Mas, desde o começo do filme vemos imagens de sua infância na Austrália, o pai bonitão (Collin Farrell), um principe encantado, dono de uma imaginação fascinante e amado com loucura pela filha mais velha. Havia um só problema. Sonhador, não conseguia por os pés no chão e cuidar direito da família. E bebia.

Para fazer o filme, a dona de Mary Poppins vai ter que mexer no seu passado que traz lembranças dolorosas. É difícil abandonar a “persona” que ela adotou para se defender do mundo.

Ela quer e não quer fazer o filme. Por isso inventa mil problemas e fica intransigente com as soluções. Nada a agrada.

Mas Walt Disney (Tom Hanks, sempre competente), que aparentemente se reconciliou com seu passado, também difícil, com um pai severo e mandão, será a pessoa que vai ajudar a rabujenta Mrs Travers a sair de sua posição defensiva e voltar a ser mais livre, como tinha sido em sua infância.

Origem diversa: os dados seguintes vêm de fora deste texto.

/-!
# POINTWISE EXPONENTIAL DECAY ON THE STRICTLY CONVEX CLASS: for `L_V = (n+1)²(−Δ) + V`, `V ≥ v₀ > 0` on the fine torus `(ℤ∕(n+1)s)^d`, a
# solution of `L_Vh = G` with `|G| ≤ M·e^{−δ₁ρ_s(bt ·, y₀)}` satisfies `|h x| ≤ (2M·4^d e^{2dδ}∕v₀)·e^{−δρ_s(bt x, y₀)}` at EVERY site —
# the weighted maximum principle with (145)'s block-scale cosh profile (second-order defect `2dδ²`); hence the road's RESPONSE
# `Dt e_{y₀} = Σ_{y′}T⁻¹(y′,y₀)ψ_{y′}` obeys `|Dt e_{y₀}(x)| ≤ C·e^{−δρ_s(bt x, y₀)}` POINTWISE, `(C, δ)` from `(d, a, v₀, Λ)` only, every mesh,
# every volume — (144)'s sup bound WITH the exponential: § NEXT (3)(b) on the class `v₀ ≤ V ≤ Λ` now pointwise AND local
# (row NE7b, node U5c; (131)–(137), (145) BY NAME; [folklore])

Cell `pub-balaban`, sub-cell `t4`, spine estimate NE7b (`T4WeightBudget.RelWeightBound`; the cell's OWN estimate — NOT PRINTED in
[Bałaban 1983–89], NOT PROVED).  Crux-route work under `Spine/NE7b/` by the row OWNER (`t4-ne7b-p1` gen 121, file (146)) under FREEZE
(0)'s crux-prover clause; NOTHING of Bałaban's is named as a Lean object, valued or asserted; no `T4Continuum/Support` leaf typed; no `def`,
no notation (`L_V` and the profile DISPLAYED; the response WRITTEN OUT, `T⁻¹` Mathlib's inverse of `Matrix.of T`); zero `sorry`.  Imports (BY
NAME): the OWNER's (145) `…SupTorusCoshProfile` (`prod_cosh_second_diff`, `prod_cosh_pos`, `cosh_sub_one_le_sq`, `cosh_sub_two_sided`,
`antipode_nonneg`), (137) `…SupTorusResponseLocality` (`response_local`; through it (135) `nextScale_hessian_local`, (133) `weight_on_block`,
(132) `isPseudoDist_torus`, (89) TDF `siteOf_chart_surjective`, `blockOf_siteOf_of_mem`, TDFC `sum_block_comp_siteOf_eq`), Mathlib's
`Finset.exists_min_image`, `Finset.prod_le_prod`.

WHY (located).  (144): on `V ≥ v₀ > 0` the maximum principle for `L_V` makes the column pointwise, as sup BOUNDS; DECAY needs a positive
`Φ` with `L_VΦ ≥ (v₀ − θ)Φ`, `θ < v₀` mesh-free, comparable above and below with `e^{−δρ_s(bt ·, y₀)}`.  (145)'s profile `Φ(x) = Π_i cosh(
(δ∕(n+1))·t(x i − c₀ i))` centred at the corner `c₀` of the block `y₀` is one: `(n+1)²(−ΔΦ) ≥ −2d(n+1)²(cosh(δ∕(n+1)) − 1)Φ ≥ −2dδ²Φ` (§2), and
by (145) `cosh_sub_two_sided` with (133) `weight_on_block`, `2^{−d}e^{−dδ}e^{−δρ_s}cosh^d ≤ Φ ≤ 2^de^{dδ}e^{−δρ_s}cosh^d`.  Then `K = M2^de^{dδ}∕((v₀
− 2dδ²)cosh^d)` gives `L_V(KΦ) ≥ Me^{−δρ_s} ≥ |G|` (`δ ≤ δ₁`), the comparison principle (§1: at a minimum of `w` the Laplacian term is `≤ 0`,
so `Vw ≥ L_Vw ≥ 0`) applied to `KΦ ∓ h` gives `|h| ≤ KΦ ≤ (2M4^de^{2dδ}∕v₀)e^{−δρ_s}` (`4dδ² ≤ v₀`).  For the response, (137)'s displays give
`L_Vh_{y₀} = T⁻¹(bt ·, y₀) − a𝟙_{B_{y₀}}`, of size `(c₁ + a)e^{−δ₁ρ_s}` by (135).

WHAT IS PROVED ([folklore]; fine torus `Site d ((n+1)s)`, coarse `Site d s`, `[NeZero s]`; `L_V` DISPLAYED (no block term); `bt x = σ_s(blk n
(wm x))`; `Φ` as above; `ρ_s` = (132)'s distance written out):
* §1 **`minPrinciple`** (`V ≥ v₀ > 0`, `L_Vw ≥ 0` pointwise ⟹ `w ≥ 0`), `lin_comb` (`L_V(Kφ + Lh) = KL_Vφ + LL_Vh`).
* §2 **`cosh_supersolution`** (`0 ≤ δ ≤ 1`, `V ≥ v₀` ⟹ `(v₀ − 2dδ²)Φ ≤ L_VΦ` pointwise), **`cosh_profile_block_bounds`** (at `x = σ(chart (wm y) z)`:
  `2^{−d}e^{−dδ}e^{−δρ_s(y,y₀)}cosh(δs∕2·…)^d ≤ Φ x ≤ 2^de^{dδ}e^{−δρ_s(y,y₀)}cosh(…)^d`).
* §3 **`pointwise_decay`** (`V ≥ v₀ > 0`, `0 < δ ≤ min(1, δ₁)`, `4dδ² ≤ v₀`, `L_Vh = G`, `|G x| ≤ Me^{−δ₁ρ_s(bt x, y₀)}` ⟹
  `|h x| ≤ (2M4^de^{2dδ}∕v₀)·e^{−δρ_s(bt x, y₀)}` at EVERY site).
* §4 THE HEADLINE **`response_pointwise_decay`**: `∃ C δ > 0` from `(d, a, v₀, Λ)` only (`a > 0`, `v₀ > 0`, `Λ ≥ 0`) such that for ALL `n, s`,
  ALL `v₀ ≤ V ≤ Λ`, ALL block columns `ψ`, every `y₀` and EVERY fine site `x`: `|Σ_{y′}T⁻¹(y′,y₀)ψ_{y′}(x)| ≤ C·e^{−δρ_s(bt x, y₀)}`.
* §5 toy.

HONEST (what this is NOT).  The STRICTLY CONVEX single-site class (`V ≥ v₀ > 0`) only — on the road's class `V ≥ −λ` of either sign the
pointwise theory stays open (§ NEXT (3)(b) there needs Green's-function ∕ heat-kernel bounds); the response only (the propagator `H⁻¹f` and
the covariance have sources of size `‖f‖_∞`, not decaying — their pointwise DECAY away from the source block is the same comparison once the
block-mean terms are bounded by (138)∕(139)'s profiles, not typed); `ℓ¹` circular geometry, cubic periods; constants explicit, far from sharp;
scalar skeleton ((A3), NC-NE7b-α UNRULED); nothing of Bałaban's.  BY-NAME EFFECT ON THE WALL: NONE.  NE7b NOT PRINTED ∕ NOT PROVED; spine
PROVED 0∕9; rung (B)+1 on a FINITE torus — NOT infinite volume, NOT the mass gap, NOT Clay.  HONEST DEPENDENCY: continuum YM on T⁴ ⇐
BetaPertH ∧ nine spine estimates (0∕9 proved); BetaPertH ⇐ (D1) ∧ (D4) ∧ CAP+tail; G-an2-4 gates asym, D1 and NE2∕3∕4.
-/

set_option autoImplicit false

O simpático motorista americano (Paul Giamatti) também ajuda a abrir portas fechadas no coração da autora de oito livros de Mary Poppins de 1934 a 1988.

O título do filme em português, escolhido para explicar ao público que é um filme sobre Walt Disney, não tem o sentido interpretativo do título em inglês, “Saving Mr Banks”. Ele é o pai das crianças, tão ocupado quanto a mãe, que contrata Mary Poppins para cuidar dos filhos. A pergunta que o filme responde é: Mary Poppins aparece para salvar quem?

Uma das maiores delícias do filme é a perfeita reprodução dos anos 60 nos figurinos, mobiliário, carros, tudo enfim, com grande fidelidade e graça.

O filme “Mary Poppins” de 1964, que ganhou 5 Oscars, foi dirigido por Robert Stevenson e estrelado pela jovem estreante nas telas, Julie Andrews, que ganhou o Oscar de melhor atriz pelo papel.

Aqueles que se lembram do filme ou os que não viram, vão poder comprar o Blu-Ray lançado em comemoração dos 50 anos do filme.

“Mary Poppins” não saiu como a autora do livro queria mas emocionou Mrs Travers e vai encantar você.

Veja os dois. Prometo lágrimas, sorrisos e lembranças da infância.